**EXTRACTED MATERIAL:**

import Literature.Probability.RandomPlanarGeometry.LoewnerInverseContinuity
import Literature.Probability.RandomPlanarGeometry.TipExtension
import HarnessLib

/-!
# Continuity of `H(y, t) = f̂ₜ(iy)` up to `y = 0` from grid derivative bounds (Lawler's Lemma 4.33)

Trunk T-STOCH. The deterministic core of the proof of Rohde–Schramm's Theorem 3.6
(*Basic properties of SLE*, Ann. Math. 161 (2005), pp. 895–898), in the architecture of
Lawler, *Conformally Invariant Processes in the Plane* (2005), Lemma 4.33: for the chordal
Loewner chain of a continuous driving function `W` with inverse maps `fₜ = gₜ⁻¹`,
`f̂ₜ(z) = fₜ(W t + z)` and `H(y, t) = f̂ₜ(iy)` (`Loewner.fHat`, `Loewner.tipApproach`), suppose

* (4.27) the derivative bounds on the dyadic grid `|f̂'_{k 4^{-j}}(i 2^{-j})| ≤ c₁ 2^{(1-σ) j}`,
  `k < 4ʲ`, for some `σ > 0` (for SLE these hold almost surely, `SLEGridBounds.lean`, from
  Rohde–Schramm's Cor. 3.5 by Borel–Cantelli), and
* (4.28) the modulus `|W s - W t| ≤ c₂ √j 2^{-j}` for `s, t ≤ 2`, `|s - t| ≤ 4^{-j}`, `j ≥ 1` (for
  Brownian motion: Lévy's modulus of continuity, `Process/BrownianModulus.lean`).

Then `H` extends continuously from `{y > 0}` to `[0, ∞) × [0, 1)`
(`Loewner.continuousOn_extendFrom_tipApproach`; the extension is Mathlib's
`extendFrom {p | p.1 ≠ 0} (tipApproach W)`).

The proof is Rohde–Schramm's (pp. 897–898) with Lawler's deterministic modulus in place of the
random partition `t̂ₙ`: for `(y, t)` in the box `[2^{-j-1}, 2^{-j}] × [t₀, t₀ + 4^{-j}]`,
`t₀ = k 4^{-j}`, the inverse cocycle gives `H(y, t) = f_{t₀}(w) = f̂_{t₀}(w - W t₀)` with
`w = f^{W(t₀+·)}_{t-t₀}(W t + iy)`, `im w ≥ y`, `|w - (W t + iy)| ≤ 2 · 4^{-j}/y ≤ 4 · 2^{-j}` (eq. (3.23)
and the paragraph after it), so `w - W t₀` lies within `(5 + c₂ √j) 2^{-j}` of `i 2^{-j}` at
height `≥ 2^{-j-1}`; the chained Koebe distortion estimate
(`Literature.Analysis.Complex.AreaThm.norm_sub_le_chain`, "`|f̂ₜ'(z)|/|f̂ₜ'(i 2^{-j})|` is bounded
by some constant if `z ∈ S` (this follows from the Koebe distortion theorem)", p. 897) bounds
`|H(y, t) - H(2^{-j}, t₀)|` by `e^{O(√j)} 2^{-σ j}` (`Loewner.norm_tipApproach_sub_corner_le` and
the arithmetic `exp_mul_sqrt_le`), a summable sequence; the box-to-continuity step is
`RohdeSchramm.modulus_of_box` / `continuousOn_extendFrom_of_modulus` (`TipExtension.lean`), and
continuity off the axis is `Loewner.continuousAt_tipApproach` (`LoewnerInverseContinuity.lean`).

## References

* S. Rohde, O. Schramm, *Basic properties of SLE*, Ann. of Math. 161 (2005), Thm. 3.6 and its
  proof, pp. 895–898 (eqs. (3.21)–(3.24)).
* G. F. Lawler, *Conformally Invariant Processes in the Plane*, AMS (2005), Lemma 4.33
  ((4.27), (4.28)), Rem. 4.30.
-/

noncomputable section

**TASK STATEMENT:** Copy out the entries. Change nothing.

**SOLUTION TO THIS PROBLEM:**
import Literature.Probability.RandomPlanarGeometry.LoewnerInverseContinuity
import Literature.Probability.RandomPlanarGeometry.TipExtension
import HarnessLib

/-!
# Continuity of `H(y, t) = f̂ₜ(iy)` up to `y = 0` from grid derivative bounds (Lawler's Lemma 4.33)

Trunk T-STOCH. The deterministic core of the proof of Rohde–Schramm's Theorem 3.6
(*Basic properties of SLE*, Ann. Math. 161 (2005), pp. 895–898), in the architecture of
Lawler, *Conformally Invariant Processes in the Plane* (2005), Lemma 4.33: for the chordal
Loewner chain of a continuous driving function `W` with inverse maps `fₜ = gₜ⁻¹`,
`f̂ₜ(z) = fₜ(W t + z)` and `H(y, t) = f̂ₜ(iy)` (`Loewner.fHat`, `Loewner.tipApproach`), suppose

* (4.27) the derivative bounds on the dyadic grid `|f̂'_{k 4^{-j}}(i 2^{-j})| ≤ c₁ 2^{(1-σ) j}`,
  `k < 4ʲ`, for some `σ > 0` (for SLE these hold almost surely, `SLEGridBounds.lean`, from
  Rohde–Schramm's Cor. 3.5 by Borel–Cantelli), and
* (4.28) the modulus `|W s - W t| ≤ c₂ √j 2^{-j}` for `s, t ≤ 2`, `|s - t| ≤ 4^{-j}`, `j ≥ 1` (for
  Brownian motion: Lévy's modulus of continuity, `Process/BrownianModulus.lean`).

Then `H` extends continuously from `{y > 0}` to `[0, ∞) × [0, 1)`
(`Loewner.continuousOn_extendFrom_tipApproach`; the extension is Mathlib's
`extendFrom {p | p.1 ≠ 0} (tipApproach W)`).

The proof is Rohde–Schramm's (pp. 897–898) with Lawler's deterministic modulus in place of the
random partition `t̂ₙ`: for `(y, t)` in the box `[2^{-j-1}, 2^{-j}] × [t₀, t₀ + 4^{-j}]`,
`t₀ = k 4^{-j}`, the inverse cocycle gives `H(y, t) = f_{t₀}(w) = f̂_{t₀}(w - W t₀)` with
`w = f^{W(t₀+·)}_{t-t₀}(W t + iy)`, `im w ≥ y`, `|w - (W t + iy)| ≤ 2 · 4^{-j}/y ≤ 4 · 2^{-j}` (eq. (3.23)
and the paragraph after it), so `w - W t₀` lies within `(5 + c₂ √j) 2^{-j}` of `i 2^{-j}` at
height `≥ 2^{-j-1}`; the chained Koebe distortion estimate
(`Literature.Analysis.Complex.AreaThm.norm_sub_le_chain`, "`|f̂ₜ'(z)|/|f̂ₜ'(i 2^{-j})|` is bounded
by some constant if `z ∈ S` (this follows from the Koebe distortion theorem)", p. 897) bounds
`|H(y, t) - H(2^{-j}, t₀)|` by `e^{O(√j)} 2^{-σ j}` (`Loewner.norm_tipApproach_sub_corner_le` and
the arithmetic `exp_mul_sqrt_le`), a summable sequence; the box-to-continuity step is
`RohdeSchramm.modulus_of_box` / `continuousOn_extendFrom_of_modulus` (`TipExtension.lean`), and
continuity off the axis is `Loewner.continuousAt_tipApproach` (`LoewnerInverseContinuity.lean`).

## References

* S. Rohde, O. Schramm, *Basic properties of SLE*, Ann. of Math. 161 (2005), Thm. 3.6 and its
  proof, pp. 895–898 (eqs. (3.21)–(3.24)).
* G. F. Lawler, *Conformally Invariant Processes in the Plane*, AMS (2005), Lemma 4.33
  ((4.27), (4.28)), Rem. 4.30.
-/

noncomputable section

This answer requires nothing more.